[[ Records provided, beginning ]]
set_option maxHeartbeats 400000 in
/-- **Z-TWIN (edition 22)** of p570209's `stepDirB_layer_of_letters`: binders `wZ hwZ` added, `hLH3 : Letters313HZ …`, `hDM : Letters313DMZ …` (dag-n06-l R1-cls species), engine = n06-l `B9Thm312WholeDirBZ.stepDirB_of_letters3131LRZ`; otherwise — ★★ **ROWS 20–21's `StepDirB` DERIVED AT def-Y's MEMBERS, AFTER THE G₀ LAYER, WITH β-INDEXED θ_H AND ε-INDEXED θ_I** (module docstring).  Inputs:
`q : PinPrims` (for n06-k's member facts); the Hölder probes `𝔭A`, the single-direction letters `Dd ∕ Dds`, the input norm `bHXA`, the Theorem-3.12
letters `𝔬12`, the scalar-field Hölder norm `bH13` (cutting constant ≦ κ13) and input norms `bHW13`; the geometry facts `hgeo`; the core helper's
outputs in its regime (M₀, a₀): `hleft` (`LeftStep` at θD), `h33` (`Thm33G0Dir` with constants B12₀, Bh12), `h33R` (`Thm33G0DirR`) and their signs;
the displayed schemas in Theorem 3.12's regime (M12, a12) with `M12 ≤ M₀`, `a₀ ≤ a12`: `hLH3 hDM hX hdiv hdomX hlocX hL3131 hL3131H hR hstepL2`; the
majorant letters' signs (NO uniform bounds); the rates.  Output: `∃ θD' (θH θI : ℝ → ℝ) M₀'`, `0 ≤ θD'`, `θH β ≥ 0` for β ∈ [0,1), `θI ε ≥ 0` for ε > 0,
`M₀ ≤ M₀'`, and in the regime (M₀′, a₀): `LeftStep` at θD′ and `StepDirB θD′·Mα₀ (fun β => θH β·Mα₀) (fun ε => θI ε·Mα₀) δK12 ∧ StepL2`.  Nothing of
print asserted.
[cite: Balaban1985BackgroundPropagators, Thm 3.12 p.423 + (3.130)–(3.131) pp.421–422 + (3.137)–(3.138) p.423 + (3.42)–(3.45) pp.397–398 + p.398 + p.421; Balaban1984PropagatorsII, Lemma 2.1 (2.61) p.234 + (2.26) p.228] -/
theorem stepDirB_layer_of_lettersZ {X Y PX PY Z W P : MemberY d ℓ hd hL b₀ b₁ Mstar → Type}
    [∀ x, Fintype (X x)] [∀ x, Fintype (Y x)] [∀ x, Fintype (PX x)] [∀ x, Fintype (PY x)] [∀ x, Fintype (Z x)] [∀ x, Fintype (W x)]
    [∀ x, Fintype (P x)]
    (q : PinPrims) (hq : q.OK) (H : MemberY d ℓ hd hL b₀ b₁ Mstar → Prop)
    (𝔭A : ∀ x : MemberY d ℓ hd hL b₀ b₁ Mstar, HolderProbes (geo9Y x) (bg x) (X x) (Y x) (PX x) (PY x))
    (Dd Dds : ∀ x : MemberY d ℓ hd hL b₀ b₁ Mstar, (bg x).Cfg → P x → Module.End ℝ (X x → ℝ))
    (bHXA : ∀ x : MemberY d ℓ hd hL b₀ b₁ Mstar, ℝ → BlockNorm (toB6 (geo9Y x) 1 (H x)) (X x → ℝ))
    (𝔬12 : ∀ x : MemberY d ℓ hd hL b₀ b₁ Mstar, B9Thm312Whole.Ops (geo9Y x) (bg x) (X x) (Y x) (Z x) (W x))
    (bH13 : ∀ x : MemberY d ℓ hd hL b₀ b₁ Mstar, BlockNorm (toB6 (geo9Y x) 1 (H x)) (W x → ℝ)) (κ13 : ℝ) (hκ13 : ∀ x, (bH13 x).κ ≤ κ13)
    (bHW13 : ∀ x : MemberY d ℓ hd hL b₀ b₁ Mstar, ℝ → BlockNorm (toB6 (geo9Y x) 1 (H x)) (W x → ℝ))
    (hgeo : ∀ x : MemberY d ℓ hd hL b₀ b₁ Mstar, GeoOK (geo9Y x))
    -- numerics: the core helper's constants ∕ thresholds and the certificate's rates (NO β-∕ε-uniform bounds)
    (B12₀ δ12₀ δK12 B12₃ δ12₃ t12 δT12 ρS σS θD θ2₁₂ M₀ a₀ M12 a12 : ℝ) (Bh12 Bi12 Bq12 BhD13 Bx13 Bx0 BdX BiD BdD : ℝ → ℝ)
    (Bi2₁₂ : ℝ → ℝ → ℝ)
    (hB12₀ : 0 ≤ B12₀) (hB12₃ : 0 ≤ B12₃) (ht12 : 0 ≤ t12) (hθD : 0 ≤ θD) (hM₀ : 0 < M₀) (hMM : M12 ≤ M₀) (haa : a₀ ≤ a12)
    (hBh12 : ∀ β, 0 ≤ β → β < 1 → 0 ≤ Bh12 β)
    (hBhD13 : ∀ β, 0 ≤ β → β < 1 → 0 ≤ BhD13 β) (hBx13 : ∀ β, 0 ≤ β → β < 1 → 0 ≤ Bx13 β) (hBx0 : ∀ β, 0 ≤ β → β < 1 → 0 ≤ Bx0 β)
    (hBdX : ∀ β, 0 ≤ β → β < 1 → 0 ≤ BdX β) (hBiD : ∀ ε, 0 < ε → 0 ≤ BiD ε)
    (hσS : 0 < σS) (hρST : ρS ≤ δT12) (hρS₀ : ρS + σS ≤ δ12₀) (hρS₃ : ρS + σS ≤ δ12₃) (hδK0 : 0 ≤ δK12)
    (hδKS : δK12 + q.αF * ((1 - 2 * q.α) * q.δ₀) ≤ ρS)
    -- the core helper's output families in its regime (M₀, a₀)
    (hleft : ∀ x : MemberY d ℓ hd hL b₀ b₁ Mstar, M₀ ≤ (geo9Y x).M → ∀ α₀ : ℝ, 0 < α₀ → (geo9Y x).M * α₀ ≤ a₀ →
      ∀ U : (bg x).Cfg, (bg x).Reg335 c35 α₀ U → (bg x).Reg336 c35 α₀ U →
        LeftStep (𝔬12 x) 1 (H x) (fun y => (geo9Y_len_pos x y).le) B12₀ δ12₀ (θD * ((geo9Y x).M * α₀)) δK12 U)
    (h33 : ∀ x : MemberY d ℓ hd hL b₀ b₁ Mstar, M₀ ≤ (geo9Y x).M → ∀ α₀ : ℝ, 0 < α₀ → (geo9Y x).M * α₀ ≤ a₀ →
      ∀ U : (bg x).Cfg, (bg x).Reg335 c35 α₀ U → (bg x).Reg336 c35 α₀ U →
        Thm33G0Dir (𝔬12 x) (𝔭A x) (Dd x) (Dds x) 1 (H x) (bHXA x) B12₀ Bh12 Bi12 Bi2₁₂ δ12₀ U)
    (h33R : ∀ x : MemberY d ℓ hd hL b₀ b₁ Mstar, M₀ ≤ (geo9Y x).M → ∀ α₀ : ℝ, 0 < α₀ → (geo9Y x).M * α₀ ≤ a₀ →
      ∀ U : (bg x).Cfg, (bg x).Reg335 c35 α₀ U → (bg x).Reg336 c35 α₀ U → Thm33G0DirR (𝔬12 x) (Dds x) 1 (H x) B12₀ δ12₀ U)
    -- the displayed schemas of rows 20–21 in Theorem 3.12's regime (M12, a12)
    (wZ : ∀ x : MemberY d ℓ hd hL b₀ b₁ Mstar, (geo9Y x).Site → ℝ) (hwZ : ∀ (x : MemberY d ℓ hd hL b₀ b₁ Mstar) (y : (geo9Y x).Site), 0 < wZ x y)
    (hLH3 : ∀ x : MemberY d ℓ hd hL b₀ b₁ Mstar, M12 ≤ (geo9Y x).M → ∀ α₀ : ℝ, 0 < α₀ → (geo9Y x).M * α₀ ≤ a12 →
      ∀ U : (bg x).Cfg, (bg x).Reg335 c35 α₀ U → (bg x).Reg336 c35 α₀ U →
        Letters313HZ (𝔬12 x) (𝔭A x) 1 (H x) (hgeo x) (wZ x) (hwZ x) (bH13 x) BhD13 Bx13 δ12₃ U)
    (hDM : ∀ x : MemberY d ℓ hd hL b₀ b₁ Mstar, M12 ≤ (geo9Y x).M → ∀ α₀ : ℝ, 0 < α₀ → (geo9Y x).M * α₀ ≤ a12 →
      ∀ U : (bg x).Cfg, (bg x).Reg335 c35 α₀ U → (bg x).Reg336 c35 α₀ U →
        Letters313DMZ (𝔬12 x) (𝔭A x) (Dd x) 1 (H x) (hgeo x) (wZ x) (hwZ x) B12₃ Bq12 δ12₃ (bH13 x) U)
    (hX : ∀ x : MemberY d ℓ hd hL b₀ b₁ Mstar, M12 ≤ (geo9Y x).M → ∀ α₀ : ℝ, 0 < α₀ → (geo9Y x).M * α₀ ≤ a12 →
      ∀ U : (bg x).Cfg, (bg x).Reg335 c35 α₀ U → (bg x).Reg336 c35 α₀ U →
        Thm33G0DirX (𝔬12 x) (𝔭A x) (Dd x) 1 (H x) (fun y => (geo9Y_len_pos x y).le) (bH13 x) Bx0 BdX δ12₀ δ12₃ U)
    (hdiv : ∀ x : MemberY d ℓ hd hL b₀ b₁ Mstar, M12 ≤ (geo9Y x).M → ∀ α₀ : ℝ, 0 < α₀ → (geo9Y x).M * α₀ ≤ a12 →
      ∀ U : (bg x).Cfg, (bg x).Reg335 c35 α₀ U → (bg x).Reg336 c35 α₀ U →
        Thm33G0DivR (𝔬12 x) (Dds x) 1 (H x) (fun y => (geo9Y_len_pos x y).le) (bHXA x) (bHW13 x) BiD BdD δ12₀ δ12₃ U)
    (hdomX : ∀ x : MemberY d ℓ hd hL b₀ b₁ Mstar, M12 ≤ (geo9Y x).M → ∀ α₀ : ℝ, 0 < α₀ → (geo9Y x).M * α₀ ≤ a12 →
      ∀ U : (bg x).Cfg, (bg x).Reg335 c35 α₀ U → (bg x).Reg336 c35 α₀ U →
        ∀ ε : ℝ, 0 < ε → ∀ (y : (geo9Y x).Site) (μ : X x → ℝ),
          (BlockNorm.ofBlocks (toB6 (geo9Y x) 1 (H x)) (𝔬12 x).blk).loc y μ ≤ (bHXA x ε).loc y μ)
    (hlocX : ∀ x : MemberY d ℓ hd hL b₀ b₁ Mstar, M12 ≤ (geo9Y x).M → ∀ α₀ : ℝ, 0 < α₀ → (geo9Y x).M * α₀ ≤ a12 →
      ∀ U : (bg x).Cfg, (bg x).Reg335 c35 α₀ U → (bg x).Reg336 c35 α₀ U →
        ∀ ε : ℝ, 0 < ε → ∀ (y : (geo9Y x).Site) (μ : X x → ℝ),
          (bHXA x ε).IsLoc y μ → (BlockNorm.ofBlocks (toB6 (geo9Y x) 1 (H x)) (𝔬12 x).blk).IsLoc y μ)
    (Ta Ta₂ Ta' Ta₂' : ∀ x : MemberY d ℓ hd hL b₀ b₁ Mstar, (bg x).Cfg → Module.End ℝ (X x → ℝ))
    (Tb Tb₂ : ∀ x : MemberY d ℓ hd hL b₀ b₁ Mstar, (bg x).Cfg → (X x → ℝ) →ₗ[ℝ] (W x → ℝ))
    (Tb' Tb₂' : ∀ x : MemberY d ℓ hd hL b₀ b₁ Mstar, (bg x).Cfg → (W x → ℝ) →ₗ[ℝ] (X x → ℝ))
    (hL3131 : ∀ x : MemberY d ℓ hd hL b₀ b₁ Mstar, M12 ≤ (geo9Y x).M → ∀ α₀ : ℝ, 0 < α₀ → (geo9Y x).M * α₀ ≤ a12 →
      ∀ U : (bg x).Cfg, (bg x).Reg335 c35 α₀ U → (bg x).Reg336 c35 α₀ U →
        Letters3131 (𝔬12 x) (Ta x) (Ta₂ x) (Tb x) (Tb₂ x) 1 (H x) (fun y => (geo9Y_len_pos x y).le) (t12 * ((geo9Y x).M * α₀)) δT12 U)
    (hL3131H : ∀ x : MemberY d ℓ hd hL b₀ b₁ Mstar, M12 ≤ (geo9Y x).M → ∀ α₀ : ℝ, 0 < α₀ → (geo9Y x).M * α₀ ≤ a12 →
      ∀ U : (bg x).Cfg, (bg x).Reg335 c35 α₀ U → (bg x).Reg336 c35 α₀ U →
        Letters3131H (𝔬12 x) (Tb x) (Tb₂ x) 1 (H x) (fun y => (geo9Y_len_pos x y).le) (bH13 x) (t12 * ((geo9Y x).M * α₀)) δT12 U)
    (hR : ∀ x : MemberY d ℓ hd hL b₀ b₁ Mstar, M12 ≤ (geo9Y x).M → ∀ α₀ : ℝ, 0 < α₀ → (geo9Y x).M * α₀ ≤ a12 →
      ∀ U : (bg x).Cfg, (bg x).Reg335 c35 α₀ U → (bg x).Reg336 c35 α₀ U →
        Letters3131R (𝔬12 x) (Ta' x) (Ta₂' x) (Tb' x) (Tb₂' x) 1 (H x) (fun y => (geo9Y_len_pos x y).le) (t12 * ((geo9Y x).M * α₀)) δT12 U)
    (hstepL2 : ∀ x : MemberY d ℓ hd hL b₀ b₁ Mstar, M12 ≤ (geo9Y x).M → ∀ α₀ : ℝ, 0 < α₀ → (geo9Y x).M * α₀ ≤ a12 →
      ∀ U : (bg x).Cfg, (bg x).Reg335 c35 α₀ U → (bg x).Reg336 c35 α₀ U →
        StepL2 (𝔬12 x) 1 (H x) (θ2₁₂ * ((geo9Y x).M * α₀)) δK12 U) :
    ∃ (θD' : ℝ) (θH θI : ℝ → ℝ) (M₀' : ℝ), 0 ≤ θD' ∧ (∀ β, 0 ≤ β → β < 1 → 0 ≤ θH β) ∧ (∀ ε, 0 < ε → 0 ≤ θI ε) ∧ M₀ ≤ M₀' ∧
      (∀ x : MemberY d ℓ hd hL b₀ b₁ Mstar, M₀' ≤ (geo9Y x).M → ∀ α₀ : ℝ, 0 < α₀ → (geo9Y x).M * α₀ ≤ a₀ →
        ∀ U : (bg x).Cfg, (bg x).Reg335 c35 α₀ U → (bg x).Reg336 c35 α₀ U →
          LeftStep (𝔬12 x) 1 (H x) (fun y => (geo9Y_len_pos x y).le) B12₀ δ12₀ (θD' * ((geo9Y x).M * α₀)) δK12 U) ∧
      (∀ x : MemberY d ℓ hd hL b₀ b₁ Mstar, M₀' ≤ (geo9Y x).M → ∀ α₀ : ℝ, 0 < α₀ → (geo9Y x).M * α₀ ≤ a₀ →
        ∀ U : (bg x).Cfg, (bg x).Reg335 c35 α₀ U → (bg x).Reg336 c35 α₀ U →
          StepDirB (𝔬12 x) (𝔭A x) (Dd x) (Dds x) 1 (H x) (bHXA x) (fun y => (geo9Y_len_pos x y).le) (θD' * ((geo9Y x).M * α₀))
            (fun β => θH β * ((geo9Y x).M * α₀)) (fun ε => θI ε * ((geo9Y x).M * α₀)) δK12 U ∧
          StepL2 (𝔬12 x) 1 (H x) (θ2₁₂ * ((geo9Y x).M * α₀)) δK12 U) := by
  -- p. 398's member facts at ((1 − 2α)δ₀, α_F) and [4] (2.61) at the rate σS, above ONE threshold each (n06-k ∕ n06-i)
  obtain ⟨ML, -, hfacts, -⟩ :=
    lemma21Pack_geo9Y (d := d) (ℓ := ℓ) (hd := hd) (hL := hL) (b₀ := b₀) (b₁ := b₁) (Mstar := Mstar) H hq.α_pos hq.α_lt
      hq.δ₀_pos hq.αF_pos (by linarith only [hq.αF_lt])
  obtain ⟨MLσ, cσ, hrow0⟩ := rowSum261_geo9Y (d := d) (ℓ := ℓ) (hd := hd) (hL := hL) (b₀ := b₀) (b₁ := b₁) (Mstar := Mstar) σS hσS
  set c : ℝ := max cσ 0 with hc'
  have hc0 : 0 ≤ c := le_max_right _ _
  have hrow : ∀ x : MemberY d ℓ hd hL b₀ b₁ Mstar, MLσ ≤ (geo9Y x).M → RowSum (toB6 (geo9Y x) 1 (H x)) σS c :=
    fun x hM y => (hrow0 x hM y).trans (le_max_left _ _)
  set L₀ : ℝ := ((ℓ + 1 : ℕ) : ℝ) with hL₀
  have hL₀0 : 0 ≤ L₀ := by rw [hL₀]; positivity
  set κM : ℝ := max κ13 0 with hκM
  have hκM0 : 0 ≤ κM := le_max_right _ _
  -- the step constants BY CHOICE: θ_D′ a number, θ_H and θ_I FUNCTIONS of the exponent (print: B₀(β), B′₀(ε), pp. 397–398)
  set θD' : ℝ := max θD (2 * ((B12₀ + κM * B12₃) * t12 * c)) with hθD'
  set θH : ℝ → ℝ := fun β => 2 * ((Bh12 β + κM * BhD13 β) * t12 * c) + 2 * ((Bh12 β + κM * BdX β) * t12 * c) +
    2 * ((Bx0 β + Bx13 β) * t12 * c * L₀) with hθH
  set θI : ℝ → ℝ := fun ε => 2 * ((B12₀ * L₀ + BiD ε) * t12 * c) with hθI
  set M₀' : ℝ := max M₀ (max ML MLσ) with hM₀'
  have hθD'0 : 0 ≤ θD' := hθD.trans (le_max_left _ _)
  have hH1 : ∀ β, 0 ≤ β → β < 1 → 0 ≤ 2 * ((Bh12 β + κM * BhD13 β) * t12 * c) := fun β h0 h1 =>
    mul_nonneg (by norm_num) (mul_nonneg (mul_nonneg (add_nonneg (hBh12 β h0 h1) (mul_nonneg hκM0 (hBhD13 β h0 h1))) ht12) hc0)
  have hH2 : ∀ β, 0 ≤ β → β < 1 → 0 ≤ 2 * ((Bh12 β + κM * BdX β) * t12 * c) := fun β h0 h1 =>
    mul_nonneg (by norm_num) (mul_nonneg (mul_nonneg (add_nonneg (hBh12 β h0 h1) (mul_nonneg hκM0 (hBdX β h0 h1))) ht12) hc0)
  have hH3 : ∀ β, 0 ≤ β → β < 1 → 0 ≤ 2 * ((Bx0 β + Bx13 β) * t12 * c * L₀) := fun β h0 h1 =>
    mul_nonneg (by norm_num) (mul_nonneg (mul_nonneg (mul_nonneg (add_nonneg (hBx0 β h0 h1) (hBx13 β h0 h1)) ht12) hc0) hL₀0)
  have hθH0 : ∀ β, 0 ≤ β → β < 1 → 0 ≤ θH β := fun β h0 h1 => by
    simp only [hθH]; linarith only [hH1 β h0 h1, hH2 β h0 h1, hH3 β h0 h1]
  have hθI0 : ∀ ε, 0 < ε → 0 ≤ θI ε := fun ε hε => by
    simp only [hθI]
    exact mul_nonneg (by norm_num) (mul_nonneg (mul_nonneg (add_nonneg (mul_nonneg hB12₀ hL₀0) (hBiD ε hε)) ht12) hc0)
  have hαFδ : 0 ≤ q.αF * ((1 - 2 * q.α) * q.δ₀) :=
    mul_nonneg hq.αF_pos.le (mul_nonneg (by linarith only [hq.α_lt]) hq.δ₀_pos.le)
  refine ⟨θD', θH, θI, M₀', hθD'0, hθH0, hθI0, le_max_left _ _, fun x hM α₀ hα ha U hU hU' => ?_,
    fun x hM α₀ hα ha U hU hU' => ?_⟩
  all_goals
    have hM0x : M₀ ≤ (geo9Y x).M := (le_max_left _ _).trans hM
    have hM12x : M12 ≤ (geo9Y x).M := hMM.trans hM0x
    have hMLx : ML ≤ (geo9Y x).M := ((le_max_left _ _).trans (le_max_right _ _)).trans hM
    have hMLσx : MLσ ≤ (geo9Y x).M := ((le_max_right _ _).trans (le_max_right _ _)).trans hM
    have ha12x : (geo9Y x).M * α₀ ≤ a12 := ha.trans haa
    have hMpos : 0 < (geo9Y x).M := lt_of_lt_of_le hM₀ hM0x
    have hMα : 0 ≤ (geo9Y x).M * α₀ := mul_nonneg hMpos.le hα.le
    have hw : ∀ a b : (geo9Y x).Site, θD * ((geo9Y x).M * α₀) * Real.exp (-(δK12 * (toB6 (geo9Y x) 1 (H x)).dist a b)) ≤
        θD' * ((geo9Y x).M * α₀) * Real.exp (-(δK12 * (toB6 (geo9Y x) 1 (H x)).dist a b)) := fun a b =>
      mul_le_mul_of_nonneg_right (mul_le_mul_of_nonneg_right (le_max_left _ _) hMα) (Real.exp_nonneg _)
  · obtain ⟨he1, hsd, hsd1⟩ := hleft x hM0x α₀ hα ha U hU hU'
    exact ⟨he1, hsd.mono hw, hsd1.mono hw⟩
  · have hκx : (bH13 x).κ ≤ κM := (hκ13 x).trans (le_max_left _ _)
    have hS := stepDirB_of_letters3131LRZ (R₀ := 1) (H₀ := H x) (hgeo x) (hfacts x hMLx) (hrow x hMLσx) hc0 hB12₀ hB12₃
      (mul_nonneg ht12 hMα) hBh12 hBhD13 hBx13 hBx0 hBdX hBiD hρST hρS₀ hρS₃ hαFδ hδK0 hδKS
      (θD := θD' * ((geo9Y x).M * α₀)) (θH := fun β => θH β * ((geo9Y x).M * α₀)) (θI := fun ε => θI ε * ((geo9Y x).M * α₀))
      (dom_two hκx hB12₃ ht12 hMα hc0 (le_max_right _ _))
      (fun β hβ0 hβ1 => dom_two hκx (hBhD13 β hβ0 hβ1) ht12 hMα hc0 (by
        simp only [hθH]; linarith only [hH2 β hβ0 hβ1, hH3 β hβ0 hβ1]))
      (fun β hβ0 hβ1 => dom_two hκx (hBdX β hβ0 hβ1) ht12 hMα hc0 (by
        simp only [hθH]; linarith only [hH1 β hβ0 hβ1, hH3 β hβ0 hβ1]))
      (fun β hβ0 hβ1 => dom_L hMα (by simp only [hθH]; linarith only [hH1 β hβ0 hβ1, hH2 β hβ0 hβ1]))
      (fun ε hε => dom_one hMα (by simp only [hθI]; exact le_rfl))
      (h33 x hM0x α₀ hα ha U hU hU') (h33R x hM0x α₀ hα ha U hU hU') (hLH3 x hM12x α₀ hα ha12x U hU hU')
      (hDM x hM12x α₀ hα ha12x U hU hU') (hX x hM12x α₀ hα ha12x U hU hU') (hdiv x hM12x α₀ hα ha12x U hU hU')
      (hdomX x hM12x α₀ hα ha12x U hU hU') (hlocX x hM12x α₀ hα ha12x U hU hU') (hL3131 x hM12x α₀ hα ha12x U hU hU')
      (hL3131H x hM12x α₀ hα ha12x U hU hU') (hR x hM12x α₀ hα ha12x U hU hU')
    exact ⟨hS, hstepL2 x hM12x α₀ hα ha12x U hU hU'⟩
[[ Records provided, end ]]
__About this task__:
When you answer, output each line of the data exactly as given, from its first line up to and including the one with "the scalar-field Hölder".

__Output for this task__:
set_option maxHeartbeats 400000 in
/-- **Z-TWIN (edition 22)** of p570209's `stepDirB_layer_of_letters`: binders `wZ hwZ` added, `hLH3 : Letters313HZ …`, `hDM : Letters313DMZ …` (dag-n06-l R1-cls species), engine = n06-l `B9Thm312WholeDirBZ.stepDirB_of_letters3131LRZ`; otherwise — ★★ **ROWS 20–21's `StepDirB` DERIVED AT def-Y's MEMBERS, AFTER THE G₀ LAYER, WITH β-INDEXED θ_H AND ε-INDEXED θ_I** (module docstring).  Inputs:
`q : PinPrims` (for n06-k's member facts); the Hölder probes `𝔭A`, the single-direction letters `Dd ∕ Dds`, the input norm `bHXA`, the Theorem-3.12
letters `𝔬12`, the scalar-field Hölder norm `bH13` (cutting constant ≦ κ13) and input norms `bHW13`; the geometry facts `hgeo`; the core helper's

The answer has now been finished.